Two Indian Parties can choose a foreign seat for Arbitration

Background: In a recent judgment of the Gujarat High Court GE Power Conversion Pvt Ltd v PASL Wind Solution Pvt Ltd, the court clarified whether two Indian parties could choose a foreign seat for arbitration and if the award rendered therefrom would be enforceable in India.

1. Why is the recent Gujarat High Court order in GE Power Conversion Pvt. Ltd. v PASL Wind Solutions Pvt. Ltd. being considered a landmark ruling?
The order is being considered a landmark ruling as it has upheld the right of Indian entities to agree under an arbitration agreement to a foreign seat/ jurisdiction to settle disputes arising under the main contract. This judgment has been passed overruling various legal arguments taken by PASL as regards disability under the Indian Contract Act, 1872 in the parties choosing a foreign seat of arbitration. The order now settles the law on the subject that the nationality of the parties is not important to determine the seat and governing law in an arbitration.

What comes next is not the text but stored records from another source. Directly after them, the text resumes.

import Summits.Langlands.Langlands.Theorems.QuadraticWindowHostInducedRepPackageCompose
import Summits.Langlands.Langlands.Theorems.QuadraticWindowHostInducedRepPackageFamilyCont
import Summits.Langlands.Langlands.Theorems.QuadraticWindowHostInducedRepMemberSignCont

/-!
# The member statement and the reshaped `stub_package` in the continuation-form currency —
# `pkg_member_of_split_cont`, `stub_package_cont` (line `one-transparent-pane`, crux
# `Summit.Langlands.Langlands.Theses.QuadraticWindow.HostInducedRep`, stmt-Langlands-10902; wave 4)

LOG (wave-4 worker C, 2026-08-16): `_cont` variants of the landed `pkg_member_of_split` and
`stub_package''` (`QuadraticWindowHostInducedRepPackageCompose.lean`, p115436).  The only change is the
CURRENCY of the Asai sign: the three sign hypotheses `hex` (existence of Asai signs), `hpin` (Mok's
archimedean sign pin) and `hpane` (the pane law, conclusion of `stub_paneLaw_cont`) are stated with
`HasAsaiSignCont` (continued partial Asai `L`-function, `Literature/NumberTheory/Automorphic/AsaiSignCont.lean`)
instead of the raw Euler-product rendering `HasAsaiSign`, the member conclusion is `MemberPkgCont`
(`QuadraticWindowHostInducedRepPaneDefsCont.lean`), and the sign conjunct of the family output is
`HasAsaiSignCont … 1`.  The proofs are the landed ones with `stub_memberSign` ↦ `stub_memberSign_cont`
(`QuadraticWindowHostInducedRepMemberSignCont.lean`) and `stub_package_of_member` ↦
`stub_package_of_member_cont` (`QuadraticWindowHostInducedRepPackageFamilyCont.lean`); the five sign-free
member sub-stubs `stub_memberTower/Satake/Arch/PaneArch/Parity` are reused unchanged.  Sorry-free.
Registered (stub registry of the item): `pkg_member_of_split_cont` (textual `∀`-form; `stub_package_cont`
exceeds the registry's 3900-character cut and is consumed by name).

Statement (`pkg_member_of_split_cont`).  Facts in front (`hAI` automorphic induction, `hBC` base change in
prime degree with a ramified unramified-for-`π` place, `hext` unitary extension of Hecke characters with
prescribed unramified places, `harch` Arthur–Clozel at infinity, `hHen` Henniart's infinity types of
automorphic inductions, `hinf` existence of infinity types, `hCFT` archimedean Artin reciprocity for
characters, `hex`, `hpin`, `hpane` in continuation form), then the crux data with `Hyps`, `F` not totally
real, and a CM quadratic `K/F₀` ramified at a guarded place with no `F₀`-embedding of `F`; conclusion
`MemberPkgCont F₀ π ι eψ K`.  Statement (`stub_package_cont`): the same facts and crux data; conclusion the
`GoodPrime` family output consumed by `stub_patch` through `stub_galoisOverK_cont`.

Proof.  `pkg_member_of_split_cont`: the involution `cK` of `K/F₀` (`exists_algEquiv_ne_one`), the pane
tower (`stub_memberTower`), the Artin avatars `χe, ω` (`artinReciprocity_character_holds`) and the
restriction `ω₀` (`heckeCharacter_exists_restrict`), the parity output (`stub_memberParity`), and for every
admissible `μ` the objects of `stub_memberSatake` with the infinity type of `stub_memberArch` and the pane
parameter of `stub_memberPaneArch`; `stub_memberSign_cont` concludes.  `stub_package_cont` =
`stub_package_of_member_cont` ∘ `pkg_member_of_split_cont`.

References: J. Arthur, L. Clozel, Ann. of Math. Stud. 120 (1989) [ArthurClozel1989]; C. P. Mok, Mem. AMS
235 (2015), Thm. 2.5.4 [Mok2014]; C. M. Sorensen, LMS LNS 457 (2020), §1 [Sorensen2020].
-/

open scoped BigOperators Polynomial Classical
open Filter Set Polynomial IsDedekindDomain NumberField
open Literature.NumberTheory.Automorphic Literature.NumberTheory.GaloisRepresentations
open Literature.NumberTheory.GaloisRepresentations.QuadraticFamily
open Literature.NumberTheory.Automorphic.PatchingFamily
open Summit.Langlands.Langlands.Theorems.HostInducedRep.GrsExplicitDescent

2. How does the future of India’s alternative dispute resolution landscape look like, in light of this order? Are there any potential caveats?
The Judgment of the Hon’ble Gujarat High Court may open the flood gates for more and more Indian entities choosing to have their disputes with other Indian entities arbitrated under foreign institutional arbitrations governed by foreign law. That will of-course come with its own set of advantages and disadvantages qua interim reliefs, defence/ challenge to award, and/ or its enforcement.

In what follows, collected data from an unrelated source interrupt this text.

/-- **Zero-extension of a half decomposition, piece by piece.**  From `S_I, S_J` on the half `{last bit = b}` decomposing
`E|half = S_I + S_J + L` with `rank L ≤ m`: three matrices on the whole index set — `S_I'` vanishing wherever a first-family coordinate
differs, `S_J'` vanishing wherever ANY second-family coordinate differs (inside the half a differing coordinate is not the last one; outside
it is zero anyway), `L'` of rank `≤ m` — whose sum is `E` on the cells of the half and `0` elsewhere. -/
theorem exists_halfPieces (b : Bool) (E : Matrix ι ι' K) (m : ℕ)
    (SI SJ : Matrix {x : ι // lastR row x = b} {y : ι' // lastC col y = b} K)
    (hSI : ∀ x y, (∃ k, rowHalf row b x (Sum.inl k) ≠ colHalf col b y (Sum.inl k)) → SI x y = 0)
    (hSJ : ∀ x y, (∃ k', rowHalf row b x (Sum.inr k') ≠ colHalf col b y (Sum.inr k')) → SJ x y = 0)
    (hL : (E.submatrix Subtype.val Subtype.val - SI - SJ).rank ≤ m) :
    ∃ SI' SJ' L' : Matrix ι ι' K,
      (∀ x y, (∃ k, row x (Sum.inl k) ≠ col y (Sum.inl k)) → SI' x y = 0) ∧
      (∀ x y, (∃ k', row x (Sum.inr k') ≠ col y (Sum.inr k')) → SJ' x y = 0) ∧
      L'.rank ≤ m ∧
      ∀ x y, SI' x y + SJ' x y + L' x y =
        if row x (Sum.inr (Fin.last n')) = b ∧ col y (Sum.inr (Fin.last n')) = b then E x y else 0 := by
  set X : Matrix {x : ι // lastR row x = b} {y : ι' // lastC col y = b} K := E.submatrix Subtype.val Subtype.val - SI - SJ with hX
  refine ⟨Matrix.of fun x y => if hx : lastR row x = b then (if hy : lastC col y = b then SI ⟨x, hx⟩ ⟨y, hy⟩ else 0) else 0,
    Matrix.of fun x y => if hx : lastR row x = b then (if hy : lastC col y = b then SJ ⟨x, hx⟩ ⟨y, hy⟩ else 0) else 0,
    Matrix.of fun x y => if hx : lastR row x = b then (if hy : lastC col y = b then X ⟨x, hx⟩ ⟨y, hy⟩ else 0) else 0,
    ?_, ?_, (rank_pad_le _ _ X).trans hL, ?_⟩
  · rintro x y ⟨k, hk⟩
    simp only [Matrix.of_apply]
    by_cases hx : lastR row x = b
    · by_cases hy : lastC col y = b
      · rw [dif_pos hx, dif_pos hy]
        exact hSI _ _ ⟨k, hk⟩
      · rw [dif_pos hx, dif_neg hy]
    · rw [dif_neg hx]
  · rintro x y hJ
    simp only [Matrix.of_apply]
    by_cases hx : lastR row x = b
    · by_cases hy : lastC col y = b
      · rw [dif_pos hx, dif_pos hy]
        obtain ⟨k'', hk''⟩ := exists_castSucc_ne row col hx hy hJ
        exact hSJ _ _ ⟨k'', hk''⟩
      · rw [dif_pos hx, dif_neg hy]
    · rw [dif_neg hx]
  · intro x y
    simp only [Matrix.of_apply]
    by_cases hx : lastR row x = b
    · by_cases hy : lastC col y = b
      · rw [dif_pos hx, dif_pos hy, dif_pos hx, dif_pos hy, dif_pos hx, dif_pos hy, if_pos ⟨hx, hy⟩, hX]
        simp only [Matrix.sub_apply, Matrix.submatrix_apply]
        ring
      · rw [dif_pos hx, dif_neg hy, dif_pos hx, dif_neg hy, dif_pos hx, dif_neg hy, if_neg (fun h => hy h.2)]
        ring
    · rw [dif_neg hx, dif_neg hx, dif_neg hx, if_neg (fun h => hx h.1)]
      ring

end Tools

/-! ## The reduction -/

/-- **ADJACENT SPLITTING ⟹ the 2D max-cut decomposition with a constant LINEAR in the number of second-family coordinates** (levels
`≤ n'`; adjacent splitting with constant `C` is only needed below level `n'`): `DoubleMaxCutDecomposition K n n'' ((4 + C) n'')`. -/
theorem doubleMaxCut_of_adjacentSplitting_le {n n' C : ℕ}
    (hAS : ∀ n'', n'' < n' → ∀ (ι ι' : Type) [Fintype ι] [Fintype ι'] [DecidableEq ι] [DecidableEq ι']
      (row : ι → Fin n ⊕ Fin (n'' + 1) → Bool) (col : ι' → Fin n ⊕ Fin (n'' + 1) → Bool) (D : Matrix ι ι' K) (c : ℕ),
      (∀ B B', doubleCut row col B B' D ≤ c) →
      ∃ G : Matrix ι ι' K,
        (∀ x y, row x (Sum.inr (Fin.last n'')) ≠ col y (Sum.inr (Fin.last n'')) → G x y = 0) ∧
        G.rank ≤ C * c ∧
        ∃ c₀ c₁ : ℕ, c₀ + c₁ ≤ c ∧
          (∀ B B', doubleCut (rowHalf row false) (colHalf col false) B B' ((D - G).submatrix Subtype.val Subtype.val) ≤ c₀) ∧
          (∀ B B', doubleCut (rowHalf row true) (colHalf col true) B B' ((D - G).submatrix Subtype.val Subtype.val) ≤ c₁)) :
    ∀ n'', n'' ≤ n' → DoubleMaxCutDecomposition K n n'' ((4 + C) * n'') := by
  intro n''
  induction n'' with
  | zero =>
      intro _ ι ι' _ _ _ _ row col D c hc
      refine ⟨0, D, fun _ _ _ => rfl, ?_, by simp⟩
      rintro x y ⟨k', -⟩
      exact k'.elim0
  | succ n'' ih =>
      intro hle ι ι' _ _ _ _ row col D c hc
      classical
      have ih' := ih (Nat.le_of_succ_le hle)
      -- (1) the cross matrix is within `4c` of a first-family block-diagonal matrix
      set X : Matrix ι ι' K := Matrix.of fun x y => if lastR row x ≠ lastC col y then D x y else 0 with hXdef
      obtain ⟨R', hR', hXR'⟩ := exists_blockDiagonal_of_cuts_le (fun x => colourI (row x)) (fun y => colourI (col y)) X c
        (cross_cuts_le row col D c hc)
      -- (2) adjacent splitting at level `n''`
      obtain ⟨G, hGcross, hGr, c₀, c₁, hc01, hc0, hc1⟩ := hAS n'' (Nat.lt_of_succ_le hle) ι ι' row col D c hc
      -- (3) the induction hypothesis on the two halves of `D - G`, extended by zero piece by piece
      have hhalf : ∀ (b : Bool) (cb : ℕ),
          (∀ B B', doubleCut (rowHalf row b) (colHalf col b) B B' ((D - G).submatrix Subtype.val Subtype.val) ≤ cb) →
          ∃ SI' SJ' L' : Matrix ι ι' K,
            (∀ x y, (∃ k, row x (Sum.inl k) ≠ col y (Sum.inl k)) → SI' x y = 0) ∧
            (∀ x y, (∃ k', row x (Sum.inr k') ≠ col y (Sum.inr k')) → SJ' x y = 0) ∧
            L'.rank ≤ (4 + C) * n'' * cb ∧
            ∀ x y, SI' x y + SJ' x y + L' x y =
              if row x (Sum.inr (Fin.last n'')) = b ∧ col y (Sum.inr (Fin.last n'')) = b then (D - G) x y else 0 := by
        intro b cb hcb
        obtain ⟨SI, SJ, hSI, hSJ, hL⟩ :=
          ih' {x : ι // lastR row x = b} {y : ι' // lastC col y = b} (rowHalf row b) (colHalf col b)
            ((D - G).submatrix Subtype.val Subtype.val) cb hcb
        exact exists_halfPieces row col b (D - G) _ SI SJ hSI hSJ hL
      obtain ⟨SI₀, SJ₀, L₀, hSI₀, hSJ₀, hL₀, he₀⟩ := hhalf false c₀ hc0
      obtain ⟨SI₁, SJ₁, L₁, hSI₁, hSJ₁, hL₁, he₁⟩ := hhalf true c₁ hc1
      -- (4) assemble
      refine ⟨R' + SI₀ + SI₁, SJ₀ + SJ₁, ?_, ?_, ?_⟩
      · rintro x y ⟨k, hk⟩
        have hne : colourI (row x) ≠ colourI (col y) := fun h => hk (congrFun h k)
        rw [Matrix.add_apply, Matrix.add_apply, hR' x y hne, hSI₀ x y ⟨k, hk⟩, hSI₁ x y ⟨k, hk⟩, add_zero, add_zero]
      · intro x y hk
        rw [Matrix.add_apply, hSJ₀ x y hk, hSJ₁ x y hk, add_zero]
      · have e : D - (R' + SI₀ + SI₁) - (SJ₀ + SJ₁) = (X - R') + G + L₀ + L₁ := by
          ext x y
          have h0 := he₀ x y
          have h1 := he₁ x y
          have hG := hGcross x y
          simp only [Matrix.sub_apply, Matrix.add_apply, hXdef, Matrix.of_apply]
          simp only [Matrix.sub_apply] at h0 h1
          rcases Bool.eq_false_or_eq_true (row x (Sum.inr (Fin.last n''))) with hx | hx <;>
            rcases Bool.eq_false_or_eq_true (col y (Sum.inr (Fin.last n''))) with hy | hy
          · -- both `true`: a half cell
            have hxy : row x (Sum.inr (Fin.last n'')) = col y (Sum.inr (Fin.last n'')) := by rw [hx, hy]
            rw [hx, hy] at h0 h1
            simp only [Bool.true_eq_false, and_self, if_false, if_true] at h0 h1
            rw [if_neg (not_not_intro hxy)]
            linear_combination -h0 - h1
          · -- cross cell
            have hxy : row x (Sum.inr (Fin.last n'')) ≠ col y (Sum.inr (Fin.last n'')) := by rw [hx, hy]; decide
            have hG0 : G x y = 0 := hG hxy
            rw [hx, hy] at h0 h1
            simp only [Bool.true_eq_false, Bool.false_eq_true, and_false, false_and, if_false] at h0 h1
            rw [if_pos hxy]
            linear_combination -h0 - h1 - hG0
          · -- cross cell
            have hxy : row x (Sum.inr (Fin.last n'')) ≠ col y (Sum.inr (Fin.last n'')) := by rw [hx, hy]; decide
            have hG0 : G x y = 0 := hG hxy
            rw [hx, hy] at h0 h1
            simp only [Bool.true_eq_false, Bool.false_eq_true, and_false, false_and, if_false] at h0 h1
            rw [if_pos hxy]
            linear_combination -h0 - h1 - hG0
          · -- both `false`: a half cell
            have hxy : row x (Sum.inr (Fin.last n'')) = col y (Sum.inr (Fin.last n'')) := by rw [hx, hy]
            rw [hx, hy] at h0 h1
            simp only [Bool.false_eq_true, and_self, if_false, if_true] at h0 h1
            rw [if_neg (not_not_intro hxy)]
            linear_combination -h0 - h1
        rw [e]
        calc ((X - R') + G + L₀ + L₁).rank ≤ (X - R').rank + G.rank + L₀.rank + L₁.rank :=
              (rank_add_le' _ _).trans (Nat.add_le_add_right ((rank_add_le' _ _).trans (Nat.add_le_add_right (rank_add_le' _ _) _)) _)
          _ ≤ 4 * c + C * c + (4 + C) * n'' * c₀ + (4 + C) * n'' * c₁ :=
              Nat.add_le_add (Nat.add_le_add (Nat.add_le_add hXR' hGr) hL₀) hL₁
          _ = 4 * c + C * c + (4 + C) * n'' * (c₀ + c₁) := by ring
          _ ≤ 4 * c + C * c + (4 + C) * n'' * c := Nat.add_le_add_left (Nat.mul_le_mul_left _ hc01) _
          _ = (4 + C) * (n'' + 1) * c := by ring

3. What are the key takeaways from this decision?
The topmost take away from the decision of the Hon’ble Gujarat High Court is that the nationality of the parties to an arbitration agreement is not consequential for determining the seat of the arbitration, i.e., two Indian entities can arbitrate under a foreign law, and the award emanating out of such arbitration will be considered as a foreign award under the Arbitration and Conciliation Act, 1996.

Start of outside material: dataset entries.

/-- [OURS · L1 W4.5b] `F₂ ∈ (X₀, X₁)²`: the strict transform after `CAR` is singular along `σ_S = E₁ ∩ St S = V(X₀, X₁)` — explicit witness
`F₂ = X₀²·a + X₀X₁·b + X₁²·c`. [folklore] -/
theorem mem_sq_SIG :
    ((X 0 + X 1 * X 2) ^ 2 + X 0 ^ 2 * X 1 ^ 4 * X 2 ^ 8 + X 0 ^ 6 * X 1 ^ 2 + X 0 ^ 6 * X 1 ^ 7 + X 0 ^ 18 * X 1 ^ 8 + X 0 ^ 6 * X 1 ^ 8 +
        X 0 ^ 6 * X 1 ^ 8 * X 2 ^ 12 : MvPolynomial (Fin 3) R) ∈ (Ideal.span {X 0, X 1} : Ideal (MvPolynomial (Fin 3) R)) ^ 2 := by
  have h : ((X 0 + X 1 * X 2) ^ 2 + X 0 ^ 2 * X 1 ^ 4 * X 2 ^ 8 + X 0 ^ 6 * X 1 ^ 2 + X 0 ^ 6 * X 1 ^ 7 + X 0 ^ 18 * X 1 ^ 8 + X 0 ^ 6 * X 1 ^ 8 +
        X 0 ^ 6 * X 1 ^ 8 * X 2 ^ 12 : MvPolynomial (Fin 3) R) =
      X 0 * X 0 * (1 + X 1 ^ 4 * X 2 ^ 8 + X 0 ^ 4 * X 1 ^ 2 + X 0 ^ 4 * X 1 ^ 7 + X 0 ^ 16 * X 1 ^ 8 + X 0 ^ 4 * X 1 ^ 8 + X 0 ^ 4 * X 1 ^ 8 * X 2 ^ 12) +
        X 0 * X 1 * (2 * X 2) + X 1 * X 1 * (X 2 ^ 2) := by ring
  rw [h, pow_two]
  have h0 : (X 0 : MvPolynomial (Fin 3) R) ∈ Ideal.span ({X 0, X 1} : Set (MvPolynomial (Fin 3) R)) := Ideal.subset_span (by simp)
  have h1 : (X 1 : MvPolynomial (Fin 3) R) ∈ Ideal.span ({X 0, X 1} : Set (MvPolynomial (Fin 3) R)) := Ideal.subset_span (by simp)
  refine Ideal.add_mem _ (Ideal.add_mem _ ?_ ?_) ?_
  · exact Ideal.mul_mem_right _ _ (Ideal.mul_mem_mul h0 h0)
  · exact Ideal.mul_mem_right _ _ (Ideal.mul_mem_mul h0 h1)
  · exact Ideal.mul_mem_right _ _ (Ideal.mul_mem_mul h1 h1)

In the same light, it has also been held by the Hon’ble High Court that the factum of Indian entities having a foreign seat of arbitration will not render the award arising out of such arbitration as opposed to public policy of India.
Another important takeaway from the said decision of the Hon’ble Gujarat High Court is that despite the seat of arbitration being foreign, the same does not tantamount to an “International Commercial Arbitration” under section 2(f) of the Arbitration and Conciliation Act, 1996 as both the parties are Indian.